The benefits of networking are real and can look—especially from the outside—quite glamorous. But I believe that, today, such benefits are fundamentally misunderstood. More and more people are depending on networking to provide benefits that are far more likely to occur in contact situations—and that networking is specifically prevented from providing for a variety of reasons.

I shall now abridge a set of hysterically funny anecdotes about examples of networking that would leave you rolling in the aisles, concerning the various attempts I have seen by young writers at various writers’ conferences to get the attention of the people whom they perceived as powerful, attempts that ranged from displaying real talent in unusual ways to crawling into bed with various and sundry people they feel might do well by them. The final point of all the anecdotes is: none of these efforts worked.

I attend writers’ conferences regularly—and science fiction conventions even more so. The clear and explicable reasons for my attendance are networking’s epistemological benefits. Those networking benefits result from the particularly dense field produced by the networking situation in which knowledge—not social favors—moves with particular speed. (The desire for social favor is the fuel—or the form—which propels that information through the networking field.) At both formal sessions and informal gatherings, I find out about new writers and interesting books. As well I learn about new publishing programs and changes in the business much more quickly than I would without them. By the same token, people find out about what I’m doing and get a clearer picture of my work. Because I’m comparatively comfortable appearing in public and discussing a range of topics from a podium or from behind a panel table, people can get a taste of the sort of analysis I do and can decide whether they want to pursue these thoughts in my nonfiction critical work. Since I am an academic critic as well as a fiction writer—and a fiction writer who works in several genres—this is particularly useful and promotes, in a small group of concerned readers at least, a more informed sense of my enterprise.

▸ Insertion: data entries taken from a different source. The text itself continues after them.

/-- **Surgery along an `ε`-neck of a simply connected closed 4-manifold is a connected sum of
two simply connected closed 4-manifolds** (the capped sides; `Literature.Topology.FourManifolds.exists_isConnectedSum_capped_of_simplyConnected`).
This is the topological step by which the flow with surgery establishes neck-surgery
resolvability inductively (`SurgicalRicciFlowBridge.lean`; Hamilton 1997, p. 4; Chen–Zhu 2006,
arXiv p. 25: "`M⁴` is diffeomorphic to a connected sum of the `Ω̄ⱼ` …").
[cite: Hamilton1997, §1.1 pp. 3–4] [cite: ChenZhu2006, §5 (arXiv p. 25)] -/
theorem exists_isConnectedSum_of_liesInEpsNeck [CompactSpace M] (h : LiesInEpsNeck 3 g x ε r) :
    ∃ (ψ : (𝕊 3) × ℝ → M) (D₁ : NeckCapData 3 ψ)
      (D₂ : NeckCapData 3 (fun q : (𝕊 3) × ℝ => ψ (q.1, -q.2))),
      x ∈ range ψ ∧ IsConnectedSum (𝓡 4) (𝓡 4) (𝓡 4) D₁.Capped D₂.Capped M ∧
      SimplyConnectedSpace D₁.Capped ∧ SimplyConnectedSpace D₂.Capped ∧
      CompactSpace D₁.Capped ∧ CompactSpace D₂.Capped := by
  obtain ⟨ψ, hψ, hopen, hx⟩ := h.exists_neck
  obtain ⟨D₁, D₂, hcs, h₁, h₂⟩ := exists_isConnectedSum_capped_of_simplyConnected (by norm_num) hψ hopen
  exact ⟨ψ, D₁, D₂, hx, hcs, h₁, h₂, inferInstance, inferInstance⟩

/-- **The surgery step of the programme along an `ε`-neck**: if the two capped sides of every
separating neck through the `ε`-neck region are resolvable, `M` is resolvable (the `surgery`
constructor applied to the neck of `exists_neckCapData_of_liesInEpsNeck`).
[cite: Hamilton1997, §1.1 pp. 3–4] -/
theorem IsNeckSurgeryResolvable.of_liesInEpsNeck {M : Type} [TopologicalSpace M] [T2Space M]
    [ChartedSpace (𝔼 4) M] [IsManifold (𝓡 4) ∞ M] [SimplyConnectedSpace M]
    {g : Lorentzian.PseudoRiemannianMetric (𝓡 4) ∞ (𝔼 4) (TangentSpace (𝓡 4) : M → Type _)} {x : M}
    {ε r : ℝ} (h : LiesInEpsNeck 3 g x ε r)
    (hres : ∀ (ψ : (𝕊 3) × ℝ → M) (D₁ : NeckCapData 3 ψ)
      (D₂ : NeckCapData 3 (fun q : (𝕊 3) × ℝ => ψ (q.1, -q.2))), x ∈ range ψ →
      IsNeckSurgeryResolvable D₁.Capped ∧ IsNeckSurgeryResolvable D₂.Capped) :
    IsNeckSurgeryResolvable M := by
  obtain ⟨ψ, D₁, D₂, hx, hdisj, hcover⟩ := exists_neckCapData_of_liesInEpsNeck h
  obtain ⟨h₁, h₂⟩ := hres ψ D₁ D₂ hx
  exact .surgery D₁ D₂ hdisj hcover h₁ h₂

end EpsNeckFour

end Literature.Geometry.Riemannian

/-- **Milne V Lemma 1.11, algebraic core (proved).** If `Hⁱ(X_proét, ℤ/ℓ)` is finite and no
non-zero element of `M = Hⁱ(X_proét, ℤ_ℓ)` is divisible by all powers of `ℓ`, then `M` is a
finitely generated `ℤ_ℓ`-module (canonical structure). Printed argument (p. 178): "it follows
that `Hʳ(F)` is generated by any subset that generates it mod `l`" — here: `M` is `ℓ`-adically
separated (`IsHausdorff`), `M/ℓM` embeds in the finite `Hⁱ(X_proét, ℤ/ℓ)`
(`exists_pow_smul_eq_of_map_reductionHom_eq_zero` with `m = 1`), so finitely many classes generate
`M` modulo `ℓM = 𝔪_{ℤ_ℓ} M`, hence generate `M` by Matsumura Thm. 8.4 over the complete ring
`ℤ_ℓ` (`Literature.AlgebraicGeometry.Resolution.Matsumura1987_8_4_finset`).
[cite: Milne2025, V Lemma 1.11] -/
theorem ProetCohomology.module_finite_of_finite_of_separated (i : ℕ)
    (hfin : Finite (ProetCohomology X (ZMod (ℓ ^ 1)) i))
    (hsep : ∀ x : ProetCohomology X ℤ_[ℓ] i,
      (∀ m : ℕ, ∃ y : ProetCohomology X ℤ_[ℓ] i, ((ℓ : ℤ_[ℓ]) ^ m) • y = x) → x = 0) :
    Module.Finite ℤ_[ℓ] (ProetCohomology X ℤ_[ℓ] i) := by
  classical
  set M := ProetCohomology X ℤ_[ℓ] i
  set I : Ideal ℤ_[ℓ] := IsLocalRing.maximalIdeal ℤ_[ℓ]
  have hI : I = Ideal.span {(ℓ : ℤ_[ℓ])} := PadicInt.maximalIdeal_eq_span_p
  -- `M` is `ℓ`-adically separated
  haveI : IsHausdorff I M := ⟨fun x hx => hsep x fun m => by
    have hm : x ∈ (I ^ m • ⊤ : Submodule ℤ_[ℓ] M) := (SModEq.zero).1 (hx m)
    rw [hI, Ideal.span_singleton_pow, Submodule.ideal_span_singleton_smul,
      Submodule.mem_smul_pointwise_iff_exists] at hm
    obtain ⟨y, -, hy⟩ := hm
    exact ⟨y, hy⟩⟩
  -- the reduction `M → Hⁱ(X_proét, ℤ/ℓ)` has kernel `⊆ ℓM = IM`
  let q := ProetCohomology.map X (reductionHom ℓ 1) (continuous_reductionHom ℓ 1) i
  have hker : ∀ x : M, q x = 0 → x ∈ (I • ⊤ : Submodule ℤ_[ℓ] M) := fun x hx => by
    obtain ⟨y, rfl⟩ :=
      ProetCohomology.exists_pow_smul_eq_of_map_reductionHom_eq_zero X ℓ 1 i x hx
    rw [pow_one]
    exact Submodule.smul_mem_smul (hI ▸ Ideal.mem_span_singleton_self (ℓ : ℤ_[ℓ]))
      Submodule.mem_top
  -- finitely many classes represent all values of `q`
  obtain ⟨T, hT⟩ : ∃ T : Finset M, ∀ x : M, ∃ t ∈ T, q t = q x := by
    haveI : Fintype (Set.range q) := Fintype.ofFinite _
    refine ⟨Finset.univ.image fun v : Set.range q => v.2.choose, fun x => ?_⟩
    exact ⟨_, Finset.mem_image_of_mem _ (Finset.mem_univ (⟨q x, x, rfl⟩ : Set.range q)),
      (Exists.choose_spec (⟨x, rfl⟩ : q x ∈ Set.range q))⟩
  -- they generate `M` modulo `IM`, hence generate `M` (Matsumura 8.4)
  have hsup : Submodule.span ℤ_[ℓ] (T : Set M) ⊔ (I • ⊤ : Submodule ℤ_[ℓ] M) = ⊤ :=
    eq_top_iff.2 fun x _ => by
      obtain ⟨t, ht, hqt⟩ := hT x
      have hx : x = t + (x - t) := by abel
      rw [hx]
      exact Submodule.add_mem_sup (Submodule.subset_span ht)
        (hker _ (by rw [map_sub, hqt, sub_self]))
  exact ⟨⟨T, Literature.AlgebraicGeometry.Resolution.Matsumura1987_8_4_finset I T hsup⟩⟩
import Literature.MathematicalPhysics.QuantumFieldTheory.ConformalBootstrap3D.PointKernelK34v2Data
import Literature.MathematicalPhysics.QuantumFieldTheory.ConformalBootstrap3D.PointKernelParts

/-!
# K34v2 certificate, kernel part file P66: one-cell head segments 173, 174 in level ranges

The head cells whose kernel evaluation exceeds one `decide` are one-cell segments of `hsegsK34v2`; each is
checked by `PCert.hPartSideOK` (side conditions) and `PCert.hPartOK` per level range `[n_lo, n_lo + count)`
against an integer claim, the claims summing to `≥ 0` (`PointKernel.partsOK`); soundness is
`PCert.hParts_sound` (`PointKernelParts`).  The part files `P1, P2, …` are mutually independent (each
imports only the data file); the ranges of one cell may span several of them, and the per-cell
conclusions `hparts_i` / `hcell_i` of those cells are assembled in `PointKernelK34v2.lean`.
Estimated kernel time 216 s.
-/

set_option maxRecDepth 100000
set_option maxHeartbeats 0

namespace Literature.MathematicalPhysics.QuantumFieldTheory.ConformalBootstrap3D.PointKernelK34v2

open Literature.MathematicalPhysics.QuantumFieldTheory.ConformalBootstrap3D.PointKernel

/-- levels `[0, 31)` of segment 173: partial lower sum `≥` claim. [folklore] -/
theorem part_173_0 : certK34v2.hPartOK (PCert.segAt hsegsK34v2 173) JHK34v2 0 31 (-19316389969809294976143348734182609642) = true := by
  decide +kernel

/-- levels `[31, 44)` of segment 173: partial lower sum `≥` claim. [folklore] -/
theorem part_173_1 : certK34v2.hPartOK (PCert.segAt hsegsK34v2 173) JHK34v2 31 13 (17408830902533862283179240924774903865) = true := by
  decide +kernel

/-- levels `[44, 49)` of segment 173: partial lower sum `≥` claim. [folklore] -/
theorem part_173_2 : certK34v2.hPartOK (PCert.segAt hsegsK34v2 173) JHK34v2 44 5 (1907559067275432692964107809407705779) = true := by
  decide +kernel

/-- one-cell segment 174 (row 6, cell `[451/64, 1805/256]`, chord, `n_F = 48`,
3 level ranges): side conditions. [folklore] -/
theorem pside_174 : certK34v2.hPartSideOK (PCert.segAt hsegsK34v2 174) JHK34v2 = true := by
  decide +kernel

/-- its level ranges `(n_lo, count, claim)`. [folklore] -/
def parts_174 : List (ℕ × ℕ × ℤ) := [(0, 31, -18631088226522423127180600810133762381), (31, 13, 17085714336738110231364778985450389799), (44, 5, 1545373889784312895815821824683372584)]

/-- the ranges tile `[0, n_F]` and the claims sum to `≥ 0`. [folklore] -/
theorem pcov_174 : PointKernel.partsOK 48 parts_174 = true := by
  decide +kernel

/-- levels `[0, 31)` of segment 174: partial lower sum `≥` claim. [folklore] -/
theorem part_174_0 : certK34v2.hPartOK (PCert.segAt hsegsK34v2 174) JHK34v2 0 31 (-18631088226522423127180600810133762381) = true := by
  decide +kernel

end Literature.MathematicalPhysics.QuantumFieldTheory.ConformalBootstrap3D.PointKernelK34v2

I feel my career benefits regularly from the results of my networking. My ultimate take on networking is, however, this: no single event in the course of my career has been directly caused by networking. Nevertheless, the results of networking have regularly smoothed, stabilized, and supported my career and made it more pleasant than it would have been without it.

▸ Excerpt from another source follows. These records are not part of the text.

/-- **THEOREM R (twist depth) in the `W(f)` model.**  Let `(Ψ, w)` be a centre for `f = X_a^q + h` (`h` free of `X_a`,
`q ≥ 1`) attaining `max W(f)`, with ambient coordinates `Y i = Ψ⁻¹ Xᵢ` in inverse normal form relative to `a`; let `D`
be the θ-grading (`D a = L > 0`, `D_i θ = L w_i`, `E₀ θ = L`, `w_a < θ`) dominated by `Y`, and assume the centre is NOT
`T`-tight: `1 < q·θ`.  Suppose the maximal-rate parts form a twisted translation, `θ_Y = twistedTranslation a b M c S`
(`a ≠ b`, `c ≠ 0`, `S ≥ 1`, every `M i` free of `X_a, X_b` with all monomials of degree `≥ d`), and `b` is a slot
(`w_b > 0`).  Then `(1 + S·d)·S·θ ≤ 1`.
Proof: Lemma Q (`face_equation`, indicator `0` since `q θ ≠ 1`) says the face `h₀` is fixed by `T`; maximality pins `b`
from above (`exists_upperPin_of_isMaxInv`, E1's L3) by a face monomial `μ` (`μ_a = 0` as `w_a < θ ≤ S θ = w_b`, so
`μ ∈ supp h₀`); the core inequality gives `(1 + S d) w_b ≤ v_w(μ) = 1` with `w_b = S θ`. (derived here)
[cite: AbramovichTemkinWlodarczyk2024, Thm. 5.3.1 (2) (p. 1578), Lemma 5.2.10 (p. 1577), Def. 2.4.1 (2) (p. 1568)]
[cite: Hauser2010, §D (p. 12)] [cite: AbramovichQuekSchober2025, Thm. 3.5] -/
theorem twistDepth_mul_theta_le_one {Ψ : MvPolynomial (Fin N) k ≃ₐ[k] MvPolynomial (Fin N) k} (hab : a ≠ b)
    (hY : IsInverseNormalForm a (fun i => Ψ.symm (X i))) {h : MvPolynomial (Fin N) k} (hh : a ∉ h.vars)
    {q : ℕ} (hq : 0 < q) {w : Fin N → ℚ} (hcen : IsCentreFor (X a ^ q + h) Ψ w)
    (hmax : IsMaxInv (admissibleInvariants (X a ^ q + h)) (exps w)) (θ : ℚ) (L : ℕ) (D : Fin N → ℕ)
    (hL : 0 < L) (hDa : D a = L) (hD : ∀ i, i ≠ a → (D i : ℚ) * θ = L * w i) {E₀ : ℕ}
    (hE₀ : (E₀ : ℚ) * θ = L) (hθ : w a < θ) (hqθ : 1 < (q : ℚ) * θ)
    (hdom : ∀ i, (D i : ℕ∞) ≤ monomialOrd D (Ψ.symm (X i)))
    (hM : ∀ i, i ≠ a → i ≠ b → a ∉ (M i).vars ∧ b ∉ (M i).vars) (hc : c ≠ 0) (hS : 1 ≤ S) {d : ℕ}
    (hd : ∀ i, i ≠ a → i ≠ b → ∀ e ∈ (M i).support, d ≤ Finsupp.degree e)
    (htop : ∀ i, weightedHomogeneousComponent D (D i) (Ψ.symm (X i)) = twistedTranslation a b M c S i)
    (hwb : 0 < w b) :
    (1 + (S : ℚ) * d) * S * θ ≤ 1 := by
  classical
  have hwa : 0 ≤ w a := hcen.2.1 a
  have hθpos : 0 < θ := lt_of_le_of_lt hwa hθ
  have hL' : (0 : ℚ) < L := by exact_mod_cast hL
  -- (i) the absorber weight `w b = S θ`
  have hSD : S * D a = D b :=
    weight_eq_of_top_absorber hab hc D ((htop b).trans (twistedTranslation_absorber hab))
  have hwbS : w b = S * θ := by
    have h1 := hD b hab.symm
    rw [← hSD, hDa, Nat.cast_mul] at h1
    have h2 : (L : ℚ) * w b = L * (S * θ) := by rw [← h1]; ring
    exact mul_left_cancel₀ hL'.ne' h2
  -- (ii) the upper pin of `b`
  obtain ⟨μ, hμs, hv, hμb, hpin⟩ := exists_upperPin_of_isMaxInv hcen hmax hwb
  have hμa : μ a = 0 := by
    by_contra hne
    have h1 := hpin a hne
    have h2 : θ ≤ S * θ := le_mul_of_one_le_left hθpos.le (by exact_mod_cast hS)
    linarith
  have hF : Ψ.symm (X a ^ q + h) = X a ^ q + aeval (fun i => Ψ.symm (X i)) h := by
    rw [algEquiv_symm_eq_aeval, hY.aeval_X_pow_add]
  have hμh : coeff μ h ≠ 0 := by
    have h1 := mem_support_iff.mp hμs
    rw [hF, coeff_add, coeff_X_pow, if_neg, zero_add, hY.coeff_aeval_of_apply_eq_zero h hμa] at h1
    · exact h1
    · intro heq
      have h2 := DFunLike.congr_fun heq a
      rw [Finsupp.single_eq_same, hμa] at h2
      exact hq.ne' h2
  -- (iii) the face and Lemma Q
  have hμΦ : μ ∈ (weightedHomogeneousComponent D E₀ h).support := by
    rw [mem_support_iff, coeff_weightedHomogeneousComponent_eq_face w θ L D hL hDa hD hθpos.ne' hE₀ hh μ, if_pos hv]
    exact hμh
  have hΦa : a ∉ (weightedHomogeneousComponent D E₀ h).vars := notMem_vars_weightedHomogeneousComponent₄₆ hh D E₀
  have hadm : IsAdmissibleFor w (X a ^ q + aeval (fun i => Ψ.symm (X i)) h) := hF ▸ hcen.2.2
  have hface := hY.face_equation w θ L D hL hDa hD hθ hwa hE₀ hdom hh hq hadm
  have hind : ¬ (q * L = E₀) := by
    intro hqe
    have h1 : (q : ℚ) * θ * L = 1 * L := by
      rw [one_mul]
      nth_rewrite 2 [← hE₀]
      rw [← hqe, Nat.cast_mul]
      ring
    have h2 : (q : ℚ) * θ = 1 := mul_right_cancel₀ hL'.ne' h1
    linarith
  have hT : (fun i => weightedHomogeneousComponent D (D i) (Ψ.symm (X i))) = twistedTranslation a b M c S :=
    funext htop
  have hfix : aeval (twistedTranslation a b M c S) (weightedHomogeneousComponent D E₀ h) =
      weightedHomogeneousComponent D E₀ h := by
    rw [← hT]
    simpa [hind] using hface
  -- (iv) the core inequality at the pin
  have hcore := le_monomialValuation_of_twistedTranslation hab hM hc hS hd hΦa hfix w hcen.2.1 hμΦ hμb hpin
  rw [hv, hwbS] at hcore
  calc (1 + (S : ℚ) * d) * S * θ = (1 + (S : ℚ) * d) * (S * θ) := by ring
    _ ≤ 1 := hcore

/-- **THEOREM R, integer form: `(1 + S·d)·S < q`** (from `(1 + S d) S θ ≤ 1 < q θ`).  With `S = p^k` this is E1's
`q > p^k (d p^k + 1)`. (derived here) [cite: AbramovichTemkinWlodarczyk2024, Thm. 5.3.1 (2) (p. 1578)]
[cite: Hauser2010, §D (p. 12)] [cite: AbramovichQuekSchober2025, Thm. 3.5] -/
theorem twistDepth_mul_lt {Ψ : MvPolynomial (Fin N) k ≃ₐ[k] MvPolynomial (Fin N) k} (hab : a ≠ b)
    (hY : IsInverseNormalForm a (fun i => Ψ.symm (X i))) {h : MvPolynomial (Fin N) k} (hh : a ∉ h.vars)
    {q : ℕ} (hq : 0 < q) {w : Fin N → ℚ} (hcen : IsCentreFor (X a ^ q + h) Ψ w)
    (hmax : IsMaxInv (admissibleInvariants (X a ^ q + h)) (exps w)) (θ : ℚ) (L : ℕ) (D : Fin N → ℕ)
    (hL : 0 < L) (hDa : D a = L) (hD : ∀ i, i ≠ a → (D i : ℚ) * θ = L * w i) {E₀ : ℕ}
    (hE₀ : (E₀ : ℚ) * θ = L) (hθ : w a < θ) (hqθ : 1 < (q : ℚ) * θ)
    (hdom : ∀ i, (D i : ℕ∞) ≤ monomialOrd D (Ψ.symm (X i)))
    (hM : ∀ i, i ≠ a → i ≠ b → a ∉ (M i).vars ∧ b ∉ (M i).vars) (hc : c ≠ 0) (hS : 1 ≤ S) {d : ℕ}
    (hd : ∀ i, i ≠ a → i ≠ b → ∀ e ∈ (M i).support, d ≤ Finsupp.degree e)
    (htop : ∀ i, weightedHomogeneousComponent D (D i) (Ψ.symm (X i)) = twistedTranslation a b M c S i)
    (hwb : 0 < w b) :
    (1 + S * d) * S < q := by
  have h1 := twistDepth_mul_theta_le_one hab hY hh hq hcen hmax θ L D hL hDa hD hE₀ hθ hqθ hdom hM hc hS hd htop hwb
  have hθpos : 0 < θ := lt_of_le_of_lt (hcen.2.1 a) hθ
  have h2 : ((1 + S * d) * S : ℚ) < q := by
    by_contra hle
    have h3 := mul_le_mul_of_nonneg_right (not_lt.mp hle) hθpos.le
    linarith
  exact_mod_cast h2

end Model

/-! ## §6 Arithmetic consequences and sharpness -/

section Arith

/-- **Depth law `e ≥ 2k + 1`**: if `S = p^κ`, `d ≥ 1`, `q = p^e` (`p ≥ 2`) and `(1 + S d) S < q`, then `2κ + 1 ≤ e`
(`p^{2κ} < p^{2κ} + p^κ ≤ (1 + p^κ d) p^κ < p^e`). (derived here) [cite: Hauser2010, §D (p. 12)] -/
theorem twistDepth_exponent {p κ e d : ℕ} (hp : 2 ≤ p) (hd : 1 ≤ d) (h : (1 + p ^ κ * d) * p ^ κ < p ^ e) :
    2 * κ + 1 ≤ e := by
  by_contra hlt
  have h1 : p ^ e ≤ p ^ (2 * κ) := Nat.pow_le_pow_right (by omega) (by omega)
  have h2 : p ^ (2 * κ) = p ^ κ * p ^ κ := by rw [two_mul, pow_add]
  have h3 : p ^ κ * p ^ κ ≤ (1 + p ^ κ * d) * p ^ κ := by
    apply Nat.mul_le_mul_right
    calc p ^ κ = p ^ κ * 1 := (mul_one _).symm
      _ ≤ p ^ κ * d := Nat.mul_le_mul_left _ hd
      _ ≤ 1 + p ^ κ * d := Nat.le_add_left _ _
  exact lt_irrefl _ (lt_of_lt_of_le h (h1.trans (h2.le.trans h3)))

/-- **At `q = p²` the mechanism bends no maximal centre**: with `κ ≥ 1` and `d ≥ 1`, `(1 + p^κ d) p^κ < p²` is
impossible. (derived here) [cite: Hauser2010, §D (p. 12)] -/
theorem not_twistDepth_at_sq {p κ d : ℕ} (hp : 2 ≤ p) (hκ : 1 ≤ κ) (hd : 1 ≤ d) :
    ¬ (1 + p ^ κ * d) * p ^ κ < p ^ 2 := fun h => by
  have := twistDepth_exponent hp hd h
  omega

end Arith

section Sharp

variable (p m : ℕ)

variable (k) in
/-- The sharp face `X₁^p + X₂^{mp}·X₃` (`Fin 4`; up to the sign of the last term this is the face `bentEll` of
`WeightedCentreBentFamilyRankOne`). (cell's family, engine 1 gen 28/29) [cite: Hauser2010, §C (p. 9), §D (p. 12)] -/
def sharpFace : MvPolynomial (Fin 4) k := X 1 ^ p + X 2 ^ (m * p) * X 3

variable (k) in
/-- The shifts of the sharp instance: `M 1 = X₂^m`, all others `0`. (derived here) [cite: Hauser2010, §D (p. 12)] -/
def sharpM : Fin 4 → MvPolynomial (Fin 4) k := fun i => if i = 1 then X 2 ^ m else 0

/-- The weights `(0; 1/p, 1/(mp+1), 1/(mp+1))` of the sharp instance. (derived here)
[cite: AbramovichTemkinWlodarczyk2024, §5.1 (p. 1575)] -/
def sharpWeights : Fin 4 → ℚ :=
  fun i => if i = 0 then 0 else if i = 1 then 1 / p else 1 / (m * p + 1)

/-- The pin `X₂^{mp}·X₃` of the sharp instance. (derived here) [cite: AbramovichTemkinWlodarczyk2024, Thm. 5.3.1 (2) (p. 1578)] -/
def sharpPin : Fin 4 →₀ ℕ := Finsupp.single 2 (m * p) + Finsupp.single 3 1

In general I would say (and I would say this to young writers particularly): rarely if ever can networking make a writing career when no career is to be made. Regularly, though, it can support and make a career function more easily and smoothly.

One does not get publication by appearing in public.

One gets further invitations to appear in public.

Above and beyond its epistemological benefits, networking produces more opportunities to network—and that’s about all.

The writer will do best if he or she has a clear sense of the two different processes.

Briefly, what makes “networking” a different process from “contact” is that the networking situation, unlike the contact situation, is one in which the fundamental competition between all the people gathered together in the group within which the networking is supposed to occur is far higher than it is in the population among which contact occurs.

The competition may be only barely perceptible at any given moment, or, under the camaraderie and good will of the occasion, all but invisible—it is the class war. Like the overriding economic forces of the class war and its effects on the individuals whose lives are caught up in and radically changed by it, they are seldom experienced as a force. That competition is pervasive nevertheless. Because of this the social price tag on the exchange of favors and friendly gestures is much higher here than it is in contact situations.

The people in line with you at the grocery counter are rarely competing with you for the items on the shelves in the way that young writers are competing for the comparatively rare number of publishing slots for first novels that can, under the best of conditions, appear each year. And they are not—at the moment—in competitive relations at all for the favors (whether of data or material help) that the established writer might be able to offer.

I’m now going to summarize another anecdote, famous in the science fiction field, of how in the mid-1950s, Ray Bradbury first came to the attention of readers beyond the boundaries of the science fiction “ghetto” (as it has been called).

Having been published the year before, Bradbury’s second hardcover collection of stories, The Martian Chronicles (1951), was on a remainder table in Brentano’s Bookstore, then on Eighth Street in Greenwich Village. In the book-store to buy up a few of the volumes, the young Bradbury struck up a conversation with a man standing next to him. Bradbury pointed out that, at the same time, newspapers and literary magazines ignored all SF books that came in, leaving them unread, giving them, at best, a “Books Received” mention. His volume had gotten almost no reviews in the course of its shelf life.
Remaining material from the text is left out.